Source data:
* * * * *

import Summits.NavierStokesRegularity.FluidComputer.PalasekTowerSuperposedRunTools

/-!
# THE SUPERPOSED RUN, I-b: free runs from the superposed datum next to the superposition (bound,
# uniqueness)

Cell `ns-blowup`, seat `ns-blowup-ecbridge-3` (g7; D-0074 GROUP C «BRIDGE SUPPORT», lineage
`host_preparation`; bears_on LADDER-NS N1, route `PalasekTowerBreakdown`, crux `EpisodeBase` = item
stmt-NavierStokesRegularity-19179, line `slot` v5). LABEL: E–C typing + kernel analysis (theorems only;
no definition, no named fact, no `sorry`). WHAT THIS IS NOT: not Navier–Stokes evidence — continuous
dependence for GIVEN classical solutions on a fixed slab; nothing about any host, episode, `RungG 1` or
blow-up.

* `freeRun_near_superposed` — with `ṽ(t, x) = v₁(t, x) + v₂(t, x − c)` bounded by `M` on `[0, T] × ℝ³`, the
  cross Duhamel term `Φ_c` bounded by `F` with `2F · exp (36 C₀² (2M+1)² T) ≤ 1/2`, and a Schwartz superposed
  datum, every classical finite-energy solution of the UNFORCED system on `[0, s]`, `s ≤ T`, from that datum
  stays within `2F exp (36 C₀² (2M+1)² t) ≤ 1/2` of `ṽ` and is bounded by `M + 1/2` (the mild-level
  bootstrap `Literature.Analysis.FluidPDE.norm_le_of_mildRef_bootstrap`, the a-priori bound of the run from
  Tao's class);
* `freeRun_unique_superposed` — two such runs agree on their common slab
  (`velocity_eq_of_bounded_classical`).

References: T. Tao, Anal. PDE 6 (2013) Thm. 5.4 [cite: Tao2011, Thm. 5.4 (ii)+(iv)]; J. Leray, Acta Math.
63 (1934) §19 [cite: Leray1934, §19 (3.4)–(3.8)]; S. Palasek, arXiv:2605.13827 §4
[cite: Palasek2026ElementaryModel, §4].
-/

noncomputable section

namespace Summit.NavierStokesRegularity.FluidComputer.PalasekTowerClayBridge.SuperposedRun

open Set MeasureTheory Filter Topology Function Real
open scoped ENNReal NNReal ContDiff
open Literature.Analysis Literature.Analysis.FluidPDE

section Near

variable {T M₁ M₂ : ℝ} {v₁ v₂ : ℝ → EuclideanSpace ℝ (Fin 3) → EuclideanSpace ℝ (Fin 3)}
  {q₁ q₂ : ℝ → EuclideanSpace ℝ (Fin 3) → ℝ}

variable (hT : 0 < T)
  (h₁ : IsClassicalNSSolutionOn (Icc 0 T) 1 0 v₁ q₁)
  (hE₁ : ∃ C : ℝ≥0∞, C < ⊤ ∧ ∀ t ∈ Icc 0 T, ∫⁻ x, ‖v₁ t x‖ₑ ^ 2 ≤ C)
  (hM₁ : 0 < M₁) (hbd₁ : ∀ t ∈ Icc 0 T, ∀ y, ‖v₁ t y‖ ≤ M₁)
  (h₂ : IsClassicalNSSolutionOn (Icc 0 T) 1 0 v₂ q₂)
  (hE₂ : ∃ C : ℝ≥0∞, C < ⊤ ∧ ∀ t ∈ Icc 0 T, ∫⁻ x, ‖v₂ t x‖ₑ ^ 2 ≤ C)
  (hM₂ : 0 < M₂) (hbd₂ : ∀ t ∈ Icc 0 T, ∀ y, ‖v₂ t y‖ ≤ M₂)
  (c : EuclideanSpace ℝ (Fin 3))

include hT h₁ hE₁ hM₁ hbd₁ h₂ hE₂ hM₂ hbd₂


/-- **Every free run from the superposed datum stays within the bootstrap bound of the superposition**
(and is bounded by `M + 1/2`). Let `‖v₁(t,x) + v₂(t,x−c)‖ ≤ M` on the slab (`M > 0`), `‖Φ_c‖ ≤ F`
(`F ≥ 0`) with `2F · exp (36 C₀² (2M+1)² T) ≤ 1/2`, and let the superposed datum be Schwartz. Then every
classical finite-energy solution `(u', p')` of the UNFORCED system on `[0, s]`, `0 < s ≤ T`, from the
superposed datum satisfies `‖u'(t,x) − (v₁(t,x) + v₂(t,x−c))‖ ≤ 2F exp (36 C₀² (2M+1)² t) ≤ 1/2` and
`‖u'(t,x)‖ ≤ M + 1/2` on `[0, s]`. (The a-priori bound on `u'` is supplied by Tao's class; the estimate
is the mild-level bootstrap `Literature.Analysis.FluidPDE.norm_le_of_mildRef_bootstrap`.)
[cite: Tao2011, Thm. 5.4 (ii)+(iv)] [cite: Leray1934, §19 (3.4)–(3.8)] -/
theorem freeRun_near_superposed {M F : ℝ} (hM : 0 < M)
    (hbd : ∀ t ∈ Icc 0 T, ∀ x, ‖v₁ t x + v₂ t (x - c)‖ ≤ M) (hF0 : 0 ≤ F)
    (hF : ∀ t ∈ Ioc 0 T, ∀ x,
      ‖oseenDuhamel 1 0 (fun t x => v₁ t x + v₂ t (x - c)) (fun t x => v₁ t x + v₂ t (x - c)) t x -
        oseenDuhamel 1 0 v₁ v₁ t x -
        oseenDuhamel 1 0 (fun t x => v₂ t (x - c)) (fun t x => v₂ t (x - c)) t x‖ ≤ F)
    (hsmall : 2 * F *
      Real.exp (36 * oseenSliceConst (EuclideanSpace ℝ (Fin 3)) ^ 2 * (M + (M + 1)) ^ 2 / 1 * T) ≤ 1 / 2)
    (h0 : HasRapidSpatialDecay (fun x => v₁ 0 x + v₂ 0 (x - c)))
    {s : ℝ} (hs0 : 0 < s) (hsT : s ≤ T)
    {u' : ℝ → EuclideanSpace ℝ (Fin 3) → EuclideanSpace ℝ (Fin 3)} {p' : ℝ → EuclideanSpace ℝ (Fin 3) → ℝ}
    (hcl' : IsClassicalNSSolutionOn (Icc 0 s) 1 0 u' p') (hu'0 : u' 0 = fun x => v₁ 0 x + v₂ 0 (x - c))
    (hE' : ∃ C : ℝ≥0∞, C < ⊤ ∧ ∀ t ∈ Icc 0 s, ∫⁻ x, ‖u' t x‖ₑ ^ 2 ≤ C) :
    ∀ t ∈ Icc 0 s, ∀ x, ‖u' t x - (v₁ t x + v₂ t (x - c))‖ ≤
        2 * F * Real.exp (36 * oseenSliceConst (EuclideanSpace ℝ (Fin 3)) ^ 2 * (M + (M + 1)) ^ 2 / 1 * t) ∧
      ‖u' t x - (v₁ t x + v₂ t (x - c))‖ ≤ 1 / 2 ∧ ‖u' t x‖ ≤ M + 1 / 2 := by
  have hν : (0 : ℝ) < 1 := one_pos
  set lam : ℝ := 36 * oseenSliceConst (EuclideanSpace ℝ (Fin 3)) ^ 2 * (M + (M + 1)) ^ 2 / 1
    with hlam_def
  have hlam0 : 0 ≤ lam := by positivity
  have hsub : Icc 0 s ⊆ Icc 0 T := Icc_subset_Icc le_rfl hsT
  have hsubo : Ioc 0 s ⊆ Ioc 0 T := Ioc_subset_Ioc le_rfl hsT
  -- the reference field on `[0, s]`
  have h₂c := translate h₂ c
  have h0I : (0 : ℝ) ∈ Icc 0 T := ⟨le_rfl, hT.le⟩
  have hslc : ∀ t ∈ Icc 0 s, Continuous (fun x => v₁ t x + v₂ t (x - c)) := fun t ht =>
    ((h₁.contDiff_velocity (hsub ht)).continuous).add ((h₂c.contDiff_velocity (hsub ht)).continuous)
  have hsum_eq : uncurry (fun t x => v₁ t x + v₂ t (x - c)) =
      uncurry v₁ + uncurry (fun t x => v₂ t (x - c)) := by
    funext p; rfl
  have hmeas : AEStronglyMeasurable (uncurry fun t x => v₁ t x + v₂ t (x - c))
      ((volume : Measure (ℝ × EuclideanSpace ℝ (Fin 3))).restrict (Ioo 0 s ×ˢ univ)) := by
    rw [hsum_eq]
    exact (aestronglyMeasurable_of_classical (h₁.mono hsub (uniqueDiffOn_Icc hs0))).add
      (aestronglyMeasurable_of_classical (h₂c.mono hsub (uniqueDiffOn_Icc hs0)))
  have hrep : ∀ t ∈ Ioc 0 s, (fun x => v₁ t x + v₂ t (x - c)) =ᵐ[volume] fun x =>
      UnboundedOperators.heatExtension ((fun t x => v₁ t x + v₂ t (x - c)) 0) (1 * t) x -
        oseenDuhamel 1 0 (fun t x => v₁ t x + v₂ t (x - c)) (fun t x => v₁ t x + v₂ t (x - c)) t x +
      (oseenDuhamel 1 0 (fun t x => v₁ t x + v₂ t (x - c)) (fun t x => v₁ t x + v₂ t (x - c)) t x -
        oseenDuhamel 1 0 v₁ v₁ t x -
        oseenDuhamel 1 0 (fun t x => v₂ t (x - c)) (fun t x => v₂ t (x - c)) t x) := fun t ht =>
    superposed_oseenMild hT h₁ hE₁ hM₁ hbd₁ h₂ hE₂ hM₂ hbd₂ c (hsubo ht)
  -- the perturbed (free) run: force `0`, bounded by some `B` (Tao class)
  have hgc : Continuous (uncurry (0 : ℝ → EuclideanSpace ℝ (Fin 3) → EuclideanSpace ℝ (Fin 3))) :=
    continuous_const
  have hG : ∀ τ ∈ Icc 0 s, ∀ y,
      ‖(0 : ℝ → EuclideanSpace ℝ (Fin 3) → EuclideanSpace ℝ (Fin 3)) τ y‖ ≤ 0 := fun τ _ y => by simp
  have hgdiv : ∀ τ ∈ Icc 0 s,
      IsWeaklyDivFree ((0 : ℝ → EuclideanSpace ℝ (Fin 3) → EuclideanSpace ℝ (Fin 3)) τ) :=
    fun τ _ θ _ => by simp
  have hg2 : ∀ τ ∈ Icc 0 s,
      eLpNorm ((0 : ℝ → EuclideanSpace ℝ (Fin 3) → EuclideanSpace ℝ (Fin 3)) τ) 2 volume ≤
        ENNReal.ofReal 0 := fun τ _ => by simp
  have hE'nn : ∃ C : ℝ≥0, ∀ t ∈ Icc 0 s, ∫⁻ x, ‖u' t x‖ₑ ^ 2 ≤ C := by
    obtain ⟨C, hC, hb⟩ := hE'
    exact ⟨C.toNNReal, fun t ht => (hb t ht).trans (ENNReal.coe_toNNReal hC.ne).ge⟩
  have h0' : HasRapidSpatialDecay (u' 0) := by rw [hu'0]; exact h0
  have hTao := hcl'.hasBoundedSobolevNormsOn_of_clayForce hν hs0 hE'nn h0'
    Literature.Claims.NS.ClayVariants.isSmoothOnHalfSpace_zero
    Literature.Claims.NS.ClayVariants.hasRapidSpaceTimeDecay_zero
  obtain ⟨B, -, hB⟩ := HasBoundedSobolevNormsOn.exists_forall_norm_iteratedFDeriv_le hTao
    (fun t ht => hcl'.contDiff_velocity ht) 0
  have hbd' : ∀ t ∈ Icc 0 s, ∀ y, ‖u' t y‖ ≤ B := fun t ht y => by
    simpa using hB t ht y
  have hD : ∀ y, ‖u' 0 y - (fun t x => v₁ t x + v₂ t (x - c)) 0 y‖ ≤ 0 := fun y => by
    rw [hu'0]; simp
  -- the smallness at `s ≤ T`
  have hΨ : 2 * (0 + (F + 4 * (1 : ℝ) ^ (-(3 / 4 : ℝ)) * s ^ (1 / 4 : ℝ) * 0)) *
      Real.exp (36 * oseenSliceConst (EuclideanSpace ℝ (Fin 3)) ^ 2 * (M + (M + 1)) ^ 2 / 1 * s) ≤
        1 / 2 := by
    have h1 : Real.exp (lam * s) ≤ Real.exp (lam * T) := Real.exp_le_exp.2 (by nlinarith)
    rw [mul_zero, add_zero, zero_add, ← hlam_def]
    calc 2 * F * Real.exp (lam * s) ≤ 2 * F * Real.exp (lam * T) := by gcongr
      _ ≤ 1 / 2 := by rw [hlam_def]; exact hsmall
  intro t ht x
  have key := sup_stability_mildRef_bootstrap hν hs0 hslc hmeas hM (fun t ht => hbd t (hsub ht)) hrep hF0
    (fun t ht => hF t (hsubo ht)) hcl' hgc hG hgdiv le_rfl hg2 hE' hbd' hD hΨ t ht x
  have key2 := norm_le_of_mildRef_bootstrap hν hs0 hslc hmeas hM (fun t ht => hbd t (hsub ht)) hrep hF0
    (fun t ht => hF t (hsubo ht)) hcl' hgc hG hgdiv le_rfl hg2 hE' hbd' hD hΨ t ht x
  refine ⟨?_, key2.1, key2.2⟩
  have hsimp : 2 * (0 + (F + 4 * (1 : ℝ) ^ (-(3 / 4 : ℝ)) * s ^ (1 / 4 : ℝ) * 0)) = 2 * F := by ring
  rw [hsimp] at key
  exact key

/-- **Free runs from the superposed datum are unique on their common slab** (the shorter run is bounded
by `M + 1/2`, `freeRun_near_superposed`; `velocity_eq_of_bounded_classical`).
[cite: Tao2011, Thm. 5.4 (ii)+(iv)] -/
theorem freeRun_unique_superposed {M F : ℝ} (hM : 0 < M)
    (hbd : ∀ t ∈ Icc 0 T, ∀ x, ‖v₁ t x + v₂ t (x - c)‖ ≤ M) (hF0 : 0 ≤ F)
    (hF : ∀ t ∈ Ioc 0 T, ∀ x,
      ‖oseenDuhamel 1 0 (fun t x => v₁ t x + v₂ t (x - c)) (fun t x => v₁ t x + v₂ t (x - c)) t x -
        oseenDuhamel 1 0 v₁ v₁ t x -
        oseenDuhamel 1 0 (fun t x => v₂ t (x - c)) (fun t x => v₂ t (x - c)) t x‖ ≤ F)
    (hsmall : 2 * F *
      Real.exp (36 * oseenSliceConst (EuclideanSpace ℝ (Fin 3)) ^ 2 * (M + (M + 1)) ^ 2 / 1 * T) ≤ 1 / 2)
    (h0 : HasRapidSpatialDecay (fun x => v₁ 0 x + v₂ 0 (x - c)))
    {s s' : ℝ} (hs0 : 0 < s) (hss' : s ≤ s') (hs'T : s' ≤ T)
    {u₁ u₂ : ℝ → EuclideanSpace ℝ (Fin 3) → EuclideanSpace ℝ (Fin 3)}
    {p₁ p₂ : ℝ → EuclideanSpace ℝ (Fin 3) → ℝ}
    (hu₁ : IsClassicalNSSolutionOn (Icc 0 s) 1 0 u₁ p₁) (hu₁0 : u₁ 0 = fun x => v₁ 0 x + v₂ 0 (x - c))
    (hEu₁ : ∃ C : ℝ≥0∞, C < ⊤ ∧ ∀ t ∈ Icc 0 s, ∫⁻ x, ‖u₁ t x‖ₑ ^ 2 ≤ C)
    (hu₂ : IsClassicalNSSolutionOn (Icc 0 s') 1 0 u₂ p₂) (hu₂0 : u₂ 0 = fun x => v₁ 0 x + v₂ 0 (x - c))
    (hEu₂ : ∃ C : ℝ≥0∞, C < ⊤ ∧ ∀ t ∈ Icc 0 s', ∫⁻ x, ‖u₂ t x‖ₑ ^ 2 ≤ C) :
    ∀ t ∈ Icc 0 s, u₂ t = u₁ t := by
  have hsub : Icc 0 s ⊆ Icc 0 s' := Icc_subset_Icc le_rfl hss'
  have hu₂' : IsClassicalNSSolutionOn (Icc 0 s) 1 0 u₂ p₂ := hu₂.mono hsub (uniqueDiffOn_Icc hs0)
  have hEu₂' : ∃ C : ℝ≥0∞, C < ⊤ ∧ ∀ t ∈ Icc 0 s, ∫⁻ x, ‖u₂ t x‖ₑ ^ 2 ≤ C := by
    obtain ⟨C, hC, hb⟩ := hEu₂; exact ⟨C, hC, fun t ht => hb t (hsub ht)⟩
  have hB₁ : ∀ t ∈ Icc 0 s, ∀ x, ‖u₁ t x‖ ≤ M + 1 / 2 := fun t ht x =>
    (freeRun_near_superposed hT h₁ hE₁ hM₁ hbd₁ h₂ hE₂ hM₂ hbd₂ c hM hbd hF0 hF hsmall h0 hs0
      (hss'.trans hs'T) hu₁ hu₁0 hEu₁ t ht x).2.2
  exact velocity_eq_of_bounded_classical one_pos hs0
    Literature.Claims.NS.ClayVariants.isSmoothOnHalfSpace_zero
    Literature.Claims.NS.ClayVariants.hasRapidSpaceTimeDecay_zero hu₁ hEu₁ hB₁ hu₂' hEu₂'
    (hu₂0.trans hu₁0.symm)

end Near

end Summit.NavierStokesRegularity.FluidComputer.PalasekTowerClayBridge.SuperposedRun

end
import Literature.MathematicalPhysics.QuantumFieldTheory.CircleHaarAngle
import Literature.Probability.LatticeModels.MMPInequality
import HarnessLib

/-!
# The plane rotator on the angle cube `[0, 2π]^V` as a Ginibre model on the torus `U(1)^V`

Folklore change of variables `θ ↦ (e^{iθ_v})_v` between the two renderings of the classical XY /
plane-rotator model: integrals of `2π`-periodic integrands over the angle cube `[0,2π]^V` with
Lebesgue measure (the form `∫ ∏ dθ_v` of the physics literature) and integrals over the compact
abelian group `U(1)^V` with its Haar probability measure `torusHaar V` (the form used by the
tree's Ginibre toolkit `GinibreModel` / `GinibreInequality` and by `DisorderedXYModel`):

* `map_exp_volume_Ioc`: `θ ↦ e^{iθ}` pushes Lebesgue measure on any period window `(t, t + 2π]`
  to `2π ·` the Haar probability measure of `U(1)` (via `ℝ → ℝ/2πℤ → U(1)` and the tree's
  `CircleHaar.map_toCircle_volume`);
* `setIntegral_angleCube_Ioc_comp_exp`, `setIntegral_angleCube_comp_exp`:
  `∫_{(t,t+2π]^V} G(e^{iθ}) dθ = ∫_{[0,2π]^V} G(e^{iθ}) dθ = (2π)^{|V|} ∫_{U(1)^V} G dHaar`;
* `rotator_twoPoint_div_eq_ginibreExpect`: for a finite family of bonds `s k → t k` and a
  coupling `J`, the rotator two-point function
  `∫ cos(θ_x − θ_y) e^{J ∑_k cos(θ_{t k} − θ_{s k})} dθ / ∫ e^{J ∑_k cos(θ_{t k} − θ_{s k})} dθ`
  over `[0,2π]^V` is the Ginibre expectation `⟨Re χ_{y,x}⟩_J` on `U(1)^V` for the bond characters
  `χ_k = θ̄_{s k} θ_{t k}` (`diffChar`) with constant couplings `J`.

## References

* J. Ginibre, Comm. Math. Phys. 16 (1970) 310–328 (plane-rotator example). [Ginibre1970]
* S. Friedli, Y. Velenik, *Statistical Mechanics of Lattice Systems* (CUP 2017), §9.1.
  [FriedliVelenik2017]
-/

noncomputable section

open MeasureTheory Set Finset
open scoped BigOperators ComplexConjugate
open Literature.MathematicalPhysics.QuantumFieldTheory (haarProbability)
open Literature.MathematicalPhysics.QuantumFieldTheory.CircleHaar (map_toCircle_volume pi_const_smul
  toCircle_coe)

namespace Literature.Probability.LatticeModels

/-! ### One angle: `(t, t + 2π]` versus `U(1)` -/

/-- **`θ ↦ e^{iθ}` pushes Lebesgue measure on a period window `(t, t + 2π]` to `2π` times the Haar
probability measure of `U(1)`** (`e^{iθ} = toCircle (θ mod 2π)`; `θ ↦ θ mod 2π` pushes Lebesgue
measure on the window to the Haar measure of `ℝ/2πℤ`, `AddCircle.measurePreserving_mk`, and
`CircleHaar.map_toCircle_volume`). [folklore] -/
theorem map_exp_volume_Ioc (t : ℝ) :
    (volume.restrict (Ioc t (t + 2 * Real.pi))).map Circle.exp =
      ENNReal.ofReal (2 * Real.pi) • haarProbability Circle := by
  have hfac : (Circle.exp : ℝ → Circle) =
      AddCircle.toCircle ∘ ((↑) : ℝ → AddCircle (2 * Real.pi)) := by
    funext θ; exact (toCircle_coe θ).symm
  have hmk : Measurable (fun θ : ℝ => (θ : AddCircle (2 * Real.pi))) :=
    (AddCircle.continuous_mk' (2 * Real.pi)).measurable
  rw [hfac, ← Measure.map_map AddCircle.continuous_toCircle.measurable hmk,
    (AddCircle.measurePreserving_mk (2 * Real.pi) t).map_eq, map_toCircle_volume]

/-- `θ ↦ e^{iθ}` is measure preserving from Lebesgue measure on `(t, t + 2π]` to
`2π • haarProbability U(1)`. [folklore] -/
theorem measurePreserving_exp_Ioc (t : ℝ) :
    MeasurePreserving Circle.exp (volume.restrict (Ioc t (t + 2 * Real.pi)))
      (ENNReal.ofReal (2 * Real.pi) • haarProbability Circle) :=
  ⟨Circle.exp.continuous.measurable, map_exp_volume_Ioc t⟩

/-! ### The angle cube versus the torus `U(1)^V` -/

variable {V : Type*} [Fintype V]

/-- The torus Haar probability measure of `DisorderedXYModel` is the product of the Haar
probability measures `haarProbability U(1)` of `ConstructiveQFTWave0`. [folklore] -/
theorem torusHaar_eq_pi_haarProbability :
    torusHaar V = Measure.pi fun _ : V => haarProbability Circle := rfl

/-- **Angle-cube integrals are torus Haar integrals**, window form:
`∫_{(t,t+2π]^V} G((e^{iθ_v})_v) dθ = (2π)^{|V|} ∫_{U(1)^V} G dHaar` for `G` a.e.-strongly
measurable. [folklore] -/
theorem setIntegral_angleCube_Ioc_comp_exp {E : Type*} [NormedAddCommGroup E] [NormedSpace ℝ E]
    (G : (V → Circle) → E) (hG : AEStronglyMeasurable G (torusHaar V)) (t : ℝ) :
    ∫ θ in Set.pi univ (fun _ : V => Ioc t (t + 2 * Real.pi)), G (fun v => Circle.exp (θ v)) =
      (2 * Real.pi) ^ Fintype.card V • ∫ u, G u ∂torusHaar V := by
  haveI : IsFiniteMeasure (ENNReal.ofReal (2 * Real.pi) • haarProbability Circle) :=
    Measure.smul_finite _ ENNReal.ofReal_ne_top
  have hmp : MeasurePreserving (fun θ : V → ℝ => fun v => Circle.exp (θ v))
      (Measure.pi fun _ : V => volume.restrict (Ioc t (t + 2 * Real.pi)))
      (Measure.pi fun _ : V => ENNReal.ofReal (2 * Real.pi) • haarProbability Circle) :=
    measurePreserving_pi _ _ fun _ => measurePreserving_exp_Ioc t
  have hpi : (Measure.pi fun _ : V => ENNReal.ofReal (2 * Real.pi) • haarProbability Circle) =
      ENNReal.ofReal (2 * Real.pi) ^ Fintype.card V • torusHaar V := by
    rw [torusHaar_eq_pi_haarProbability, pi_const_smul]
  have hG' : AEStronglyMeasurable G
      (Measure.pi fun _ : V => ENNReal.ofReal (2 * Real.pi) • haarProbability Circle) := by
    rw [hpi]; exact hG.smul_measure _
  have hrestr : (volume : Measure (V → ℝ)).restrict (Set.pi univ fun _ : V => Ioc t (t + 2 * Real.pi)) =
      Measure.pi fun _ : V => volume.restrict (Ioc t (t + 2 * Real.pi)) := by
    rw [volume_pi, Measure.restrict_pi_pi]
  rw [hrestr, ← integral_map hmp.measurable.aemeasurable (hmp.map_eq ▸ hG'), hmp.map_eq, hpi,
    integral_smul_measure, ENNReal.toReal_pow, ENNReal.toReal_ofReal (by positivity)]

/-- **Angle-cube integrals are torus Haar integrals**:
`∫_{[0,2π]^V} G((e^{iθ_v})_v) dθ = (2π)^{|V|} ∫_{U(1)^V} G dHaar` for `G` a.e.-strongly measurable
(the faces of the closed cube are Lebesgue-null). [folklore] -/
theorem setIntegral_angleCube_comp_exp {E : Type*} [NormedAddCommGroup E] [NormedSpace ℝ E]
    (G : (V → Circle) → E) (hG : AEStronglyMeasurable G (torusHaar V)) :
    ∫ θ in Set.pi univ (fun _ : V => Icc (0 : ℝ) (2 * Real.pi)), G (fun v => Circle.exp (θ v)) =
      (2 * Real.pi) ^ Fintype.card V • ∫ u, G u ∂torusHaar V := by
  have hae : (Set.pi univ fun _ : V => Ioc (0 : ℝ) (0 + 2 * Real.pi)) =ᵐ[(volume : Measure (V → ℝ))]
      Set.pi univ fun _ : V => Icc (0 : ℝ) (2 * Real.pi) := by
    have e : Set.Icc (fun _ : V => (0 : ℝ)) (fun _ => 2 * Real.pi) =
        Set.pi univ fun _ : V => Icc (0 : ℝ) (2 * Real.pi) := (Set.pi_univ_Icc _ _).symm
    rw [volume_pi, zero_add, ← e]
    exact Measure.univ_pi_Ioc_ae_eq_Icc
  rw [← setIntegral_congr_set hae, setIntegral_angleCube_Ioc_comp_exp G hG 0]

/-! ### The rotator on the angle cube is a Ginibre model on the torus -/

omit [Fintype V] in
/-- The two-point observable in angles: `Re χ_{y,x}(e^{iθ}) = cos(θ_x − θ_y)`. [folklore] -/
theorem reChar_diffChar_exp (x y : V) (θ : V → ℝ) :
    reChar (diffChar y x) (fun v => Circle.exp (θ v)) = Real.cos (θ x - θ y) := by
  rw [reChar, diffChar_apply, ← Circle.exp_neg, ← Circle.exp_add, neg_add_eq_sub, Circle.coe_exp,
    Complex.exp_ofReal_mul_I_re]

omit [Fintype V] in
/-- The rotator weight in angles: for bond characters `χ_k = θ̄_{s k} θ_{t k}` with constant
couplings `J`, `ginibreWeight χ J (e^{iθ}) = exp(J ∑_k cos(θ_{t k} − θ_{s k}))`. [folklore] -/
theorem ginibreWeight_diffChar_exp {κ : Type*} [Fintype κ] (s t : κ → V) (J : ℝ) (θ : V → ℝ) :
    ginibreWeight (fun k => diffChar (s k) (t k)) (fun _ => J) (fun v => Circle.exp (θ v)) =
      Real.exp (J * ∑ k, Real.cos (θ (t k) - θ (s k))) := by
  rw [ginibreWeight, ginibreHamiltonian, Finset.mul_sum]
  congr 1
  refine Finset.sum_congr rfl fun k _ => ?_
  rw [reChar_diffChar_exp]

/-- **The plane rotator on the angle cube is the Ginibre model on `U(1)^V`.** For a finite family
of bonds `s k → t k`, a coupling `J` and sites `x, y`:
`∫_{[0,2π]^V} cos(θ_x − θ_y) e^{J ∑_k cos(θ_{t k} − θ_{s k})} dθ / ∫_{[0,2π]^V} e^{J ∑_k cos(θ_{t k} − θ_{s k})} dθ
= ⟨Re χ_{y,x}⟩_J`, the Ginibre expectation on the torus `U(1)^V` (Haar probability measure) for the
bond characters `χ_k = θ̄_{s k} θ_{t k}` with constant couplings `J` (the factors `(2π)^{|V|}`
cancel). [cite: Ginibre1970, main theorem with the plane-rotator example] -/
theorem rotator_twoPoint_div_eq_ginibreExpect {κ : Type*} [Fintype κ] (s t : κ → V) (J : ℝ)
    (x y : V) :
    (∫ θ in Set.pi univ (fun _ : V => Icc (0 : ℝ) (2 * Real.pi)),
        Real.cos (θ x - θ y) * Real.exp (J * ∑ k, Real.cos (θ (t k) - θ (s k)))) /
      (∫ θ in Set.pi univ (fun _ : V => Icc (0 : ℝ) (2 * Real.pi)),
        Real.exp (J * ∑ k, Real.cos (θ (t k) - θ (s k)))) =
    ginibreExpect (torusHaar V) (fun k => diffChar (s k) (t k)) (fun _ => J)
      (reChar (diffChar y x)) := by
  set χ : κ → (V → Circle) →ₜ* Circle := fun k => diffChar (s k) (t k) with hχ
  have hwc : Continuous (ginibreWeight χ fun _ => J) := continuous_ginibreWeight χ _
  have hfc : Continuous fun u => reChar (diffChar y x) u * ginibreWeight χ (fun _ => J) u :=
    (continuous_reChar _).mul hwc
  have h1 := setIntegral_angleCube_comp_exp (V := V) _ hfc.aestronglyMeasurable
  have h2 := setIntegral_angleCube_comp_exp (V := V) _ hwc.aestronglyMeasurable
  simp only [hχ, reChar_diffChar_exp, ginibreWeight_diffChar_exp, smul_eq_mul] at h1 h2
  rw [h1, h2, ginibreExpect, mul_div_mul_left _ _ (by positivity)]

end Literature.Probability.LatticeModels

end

* * * * *

| Work item |
Reproduce every line of the entries above, unchanged, from the very first one down to and including the line containing "cross Duhamel term".

| Response area |
import Summits.NavierStokesRegularity.FluidComputer.PalasekTowerSuperposedRunTools

/-!
# THE SUPERPOSED RUN, I-b: free runs from the superposed datum next to the superposition (bound,
# uniqueness)

Cell `ns-blowup`, seat `ns-blowup-ecbridge-3` (g7; D-0074 GROUP C «BRIDGE SUPPORT», lineage
`host_preparation`; bears_on LADDER-NS N1, route `PalasekTowerBreakdown`, crux `EpisodeBase` = item
stmt-NavierStokesRegularity-19179, line `slot` v5). LABEL: E–C typing + kernel analysis (theorems only;
no definition, no named fact, no `sorry`). WHAT THIS IS NOT: not Navier–Stokes evidence — continuous
dependence for GIVEN classical solutions on a fixed slab; nothing about any host, episode, `RungG 1` or
blow-up.

* `freeRun_near_superposed` — with `ṽ(t, x) = v₁(t, x) + v₂(t, x − c)` bounded by `M` on `[0, T] × ℝ³`, the
  cross Duhamel term `Φ_c` bounded by `F` with `2F · exp (36 C₀² (2M+1)² T) ≤ 1/2`, and a Schwartz superposed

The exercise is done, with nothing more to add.